The first extractor in the pipeline is audio demultiplexing, which downsamples the audio signal to match the sample rate used in the transcription step. The resulting signal is at 8 kHz, commonly known as `telephone speech’. The second step is diarization, which is mainly done with LIUM. The purpose is to divide the signal into smaller segments, which are easier to process and also opens for parallelization. Although this is currently not in use in MICO, LIUM is also capable of performing speaker identification and gender detection.The central step in the pipeline is the speech-to-text extractor.

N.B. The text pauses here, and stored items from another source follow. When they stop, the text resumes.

import Summits.ResolutionOfSingularities.ResolutionOfSingularities.Theorems.HilbertSamuelEliminationSigmaMaxModificationsCorridor3SigmaStepDefs
import Literature.AlgebraicGeometry.Resolution.MarkedIdeals
import Literature.AlgebraicGeometry.Resolution.BlowupOffCentre
import HarnessLib

/-!
# [OURS · L1 W4.2] σ-LAYER — `Corridor3SigmaBoundaryDefs`: the BOUNDARY-THREADED σ-state (home (i) of the typer's PRE-CUT NOTE
# 2026-08-27T10:00:13Z), additive over res-D-pv-047's part 1 (`…Corridor3SigmaStepDefs`, p519751 + §5 p520618)

Crux chain w42 (`SigmaMaxModifications`, stmt-ResolutionOfSingularities-18506; conjunct `SigmaMaxModificationsCorridor3`,
stmt-ResolutionOfSingularities-19249), σ-layer (res-L1-w42-plan-1 RULINGS v3.13-5 (AV) / v3.14-x). Typer res-L1-type-o1 (OURS typer G4; object
«σ_ρ ORACLE TYPING (cost (4a))», RULINGS v3.14-9 (CD)). OURS (cell res-hironaka, slot W4.2); NOT statements of H. Hironaka's manuscript [Hironaka2017]
nor of [CossartJannsenSaito2020] / [Kollar2007]; AI-typed, weaker than expert review. Helper VOCABULARY `--supports stmt-ResolutionOfSingularities-19249
--as helper` (counted 0). Definitions + proved bookkeeping lemmas; NO row is claimed.

## Why (the typer's finding, agreed by res-type-040 10:06:33Z)

The σ-DESIGN of record at never-isolated W-top corners (res-L1-w42-idea-2 r7, cards K/L: the RANK-OPTIMAL corner rule σ_ρ + max-RANK service) reads
the polyhedron `Δ_E(x) = Δ(f; u_E; y)` in the E-FRAME of the ACCUMULATED BOUNDARY `E` (the exceptional divisors created so far) through `x`. The
σ-state of part 1 — `Sigma.Strategy.step W hW N ν L P C P'` — and the stage oracles of part 1b — `StageOracle.names W hW N ν L S φ t` — carry the
stage `W`, the labels `L`, the cycle state `P` (and the embedded treated part), but NO boundary; and `E` is a datum of the HISTORY `W → X₀`, not of
`W`. This file threads the boundary through the state ADDITIVELY: nothing landed is touched, and every boundary-BLIND strategy embeds
(`Strategy.withBoundary`, with `Iff.rfl`-grade step transport and chain-level projection lemmas).

## Contents (namespace `…Theorems.SigmaMaxModificationsCorridor3.Sigma`)

* §1 `Boundary W := List W.IdealSheafData` and `Boundary.next E C : Boundary (blowup C)` — the members' STRICT transforms followed by the
  exceptional divisor `C.comap (blowup.π C)` (Kollár Def. 3.65–3.66 shape; the tree's RUN-level twin is `CentreSeq.exceptionalBoundary` /
  `CentreSeq.transformDivisor`, `Literature…KollarTripleSequence`). SNC-ness is NOT enforced by the type (a Prop for whoever needs it).
* §2 `MarkedStageE` (a marked stage + its boundary), `MarkedStageE.init X x E₀`.
* §3 `StrategyE` (step relation reading `E`), `Strategy.withBoundary σ` (boundary-blind lift), `StrategyE.IsFunctional`, the scoped admissibility
  `IsAdmissibleStrategyOnE 𝒮 N ν σ` (047's two clauses, scope over `(W, L, P, E)`).
* §4 `CanonicalNearStepσE` (one σ-step at the marked points, boundary updated by `Boundary.next`), `ReachesσE`, `InScopeMσE` (from a maximal origin with
  a given INITIAL boundary `E₀`), `MarkedStageE.IsBlownUpσE`, the rows' chain predicates `NoNearChainFromσE` / `NoMovingNearChainFromσE` /
  `NoWaitingChainFromσE`, the `Q`-origin moving row `MaxOriginNoMovingNearChainAtQσE σ p N Q E₀ G` and the W-top core `WtopEvNonIsoMσE σ p Q E₀`
  (grades `G` read on the underlying marked stage), and the reachable-state scope `StrategyE.ReachableState`.
* §5 TRANSPORT for boundary-blind strategies: `canonicalNearStepσE_withBoundary` (projection, and the boundary IS `E.next C` of the step's centre),
  `CanonicalNearStepσ.exists_lift` (every σ-step lifts, boundary prescribed), `ReachesσE.toMarkedStage`, and the ROW-LEVEL consequence
  `noMovingNearChainFromσE_of_withBoundary` / `noNearChainFromσE_of_withBoundary` («a boundary-blind row proved in part 1's vocabulary holds in the
  boundary-threaded vocabulary for every initial boundary») — the direction the σ-layer consumes. The converse (lifting whole chains) is not needed
  by any row and is left out.

* §6 (v5; RULING v3.14-37 (JD)) `Boundary.memberTransform C` (THE MEMBER TRANSFORM OF RECORD) and the BODY-AGNOSTIC API of `Boundary.next` (indexed
  members, membership, support laws `V(t I) ⊆ π⁻¹ V(I)`, `t I ≤ Ĩ`, off `V(C)`: `x' ∈ V(t I) ↔ π x' ∈ V(I)`); importers proving through it survive the
  ruled switch to CJS's principal strict transform (a refactor-lane write of this file only).
INITIAL BOUNDARY (honest scoping). Scheme-side the boundary of a run is what the run creates: rows start from `E₀ = []` at the maximal origin unless
a consumer supplies structure (the toric model's coordinate hyperplanes at a torus-fixed origin are EXTRA data, available only in idea-2's certified
scope — pass them as `E₀`). A boundary-reading strategy (σ_ρ) must say what it does off full-rank E-corners (e.g. follow `Strategy.cjs R`); that is
the instance's business, not this file's.
-/

noncomputable section

set_option linter.dupNamespace false

open CategoryTheory AlgebraicGeometry TopologicalSpace
open Summit.ResolutionOfSingularities.ResolutionOfSingularities.Theorems.CampaignW42
open Literature.AlgebraicGeometry.Resolution Literature.RingTheory.HilbertSamuel

namespace Summit.ResolutionOfSingularities.ResolutionOfSingularities.Theorems.SigmaMaxModificationsCorridor3.Sigma

universe u

/-! ## §1. Boundaries and their update under a blow-up -/

/-- [OURS · L1 W4.2] **A BOUNDARY on the stage `W`**: the ordered list of its members, each an ideal sheaf (the accumulated exceptional divisors,
in order of creation; Kollár Def. 3.65 shape). No SNC / Cartier condition is built into the type. NOT a statement of the manuscript.
[cite: Kollar2007, Def. 3.65–3.66 (p. 149)] -/
abbrev Boundary (W : Scheme.{u}) : Type u := List W.IdealSheafData

/-- [OURS · L1 W4.2] **THE BOUNDARY AFTER BLOWING UP `C`**: the STRICT transforms of the members (tree `strictTransformIdeal (blowup.π C) C`),
followed by the exceptional divisor `C.comap (blowup.π C)` as the last member («`E_{i+1} = (π_i)_tot^{-1}(E_i)`»; the run-level twin is
`CentreSeq.exceptionalBoundary`). [cite: Kollar2007, Def. 3.65–3.66 (p. 149)] -/
def Boundary.next {W : Scheme.{u}} (E : Boundary W) (C : W.IdealSheafData) : Boundary (blowup C) :=
  E.map (strictTransformIdeal (blowup.π C) C) ++ [C.comap (blowup.π C)]

/-- One blow-up adds one boundary member. [folklore] -/
@[simp] theorem Boundary.length_next {W : Scheme.{u}} (E : Boundary W) (C : W.IdealSheafData) :
    (E.next C).length = E.length + 1 := by
  simp [Boundary.next]

/-! ## §2. Marked stages with boundary -/

/-- [OURS · L1 W4.2] **A MARKED STAGE WITH BOUNDARY**: a marked stage `(X_n, L, P, x_n)` of the σ-layer together with its boundary `E_n`.
OURS bookkeeping; NOT a statement of the manuscript. [folklore] -/
structure MarkedStageE : Type (u + 1) extends MarkedStage.{u} where
  /-- the boundary of the stage -/
  E : Boundary W

/-- [OURS · L1 W4.2] The initial marked stage with boundary: `MarkedStage.init X x` with a prescribed initial boundary `E₀` (scheme-side
default `[]`). [folklore] -/
def MarkedStageE.init (X : Scheme.{u}) [IsLocallyNoetherian X] (x : X) (E₀ : Boundary X) : MarkedStageE.{u} :=
  ⟨MarkedStage.init X x, E₀⟩

/-- Unfolding. [folklore] -/
@[simp] theorem MarkedStageE.init_toMarkedStage (X : Scheme.{u}) [IsLocallyNoetherian X] (x : X) (E₀ : Boundary X) :
    (MarkedStageE.init X x E₀).toMarkedStage = MarkedStage.init X x := rfl

/-- Unfolding. [folklore] -/
@[simp] theorem MarkedStageE.init_E (X : Scheme.{u}) [IsLocallyNoetherian X] (x : X) (E₀ : Boundary X) :
    (MarkedStageE.init X x E₀).E = E₀ := rfl

/-! ## §3. Strategies reading the boundary -/

/-- [OURS · L1 W4.2] **A STRATEGY READING THE BOUNDARY**: the step relation of part 1's `Sigma.Strategy` with one more argument, the boundary
`E` of the stage — «σ allows the step `(L, P, E) ↦ (C, P')` at level `N`, value `ν`, on `W`». The boundary of the next stage is NOT chosen by
σ: it is `E.next C` (§4). OURS bookkeeping; NOT a statement of the manuscript. [folklore] -/
structure StrategyE : Type (u + 1) where
  /-- «σ allows the step `(L, P, E) ↦ (C, P')` at level `N`, value `ν`, on the stage `W`» -/
  step : ∀ (W : Scheme.{u}), IsLocallyNoetherian W → ℕ → (ℕ → ℕ) → Labelling W → Option (Pending W) → Boundary W →
    (C : W.IdealSheafData) → Option (Pending (blowup C)) → Prop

The current implementation is based on the open-source library Kaldi, and we are presently to release and alternative based on Microsoft Speech. The transcoding is done using neural nets and Gaussian mixture models. Although Kaldi supports deeper forms of analysis, we use only online decoding and thus trade some precision for real-time performance. The last step in the pipeline produces a transcription in XML format, and there are auxiliary components to translate this into plain text or RDF.

A major chCopperphone_Micallenge in our work is multilingual support. Since Kaldi is a relatively new library, fewer language models are available than for, e.g., CMU Sphinx. Furthermore, since training these language models requires access to large corpora, requires a good deal of computational power, and also manual labour, new models are slow to appear. We address this by, one the one hand, training our own language models, and on the other, wrapping commercial extractors such as Bing which are known to have a broad language support.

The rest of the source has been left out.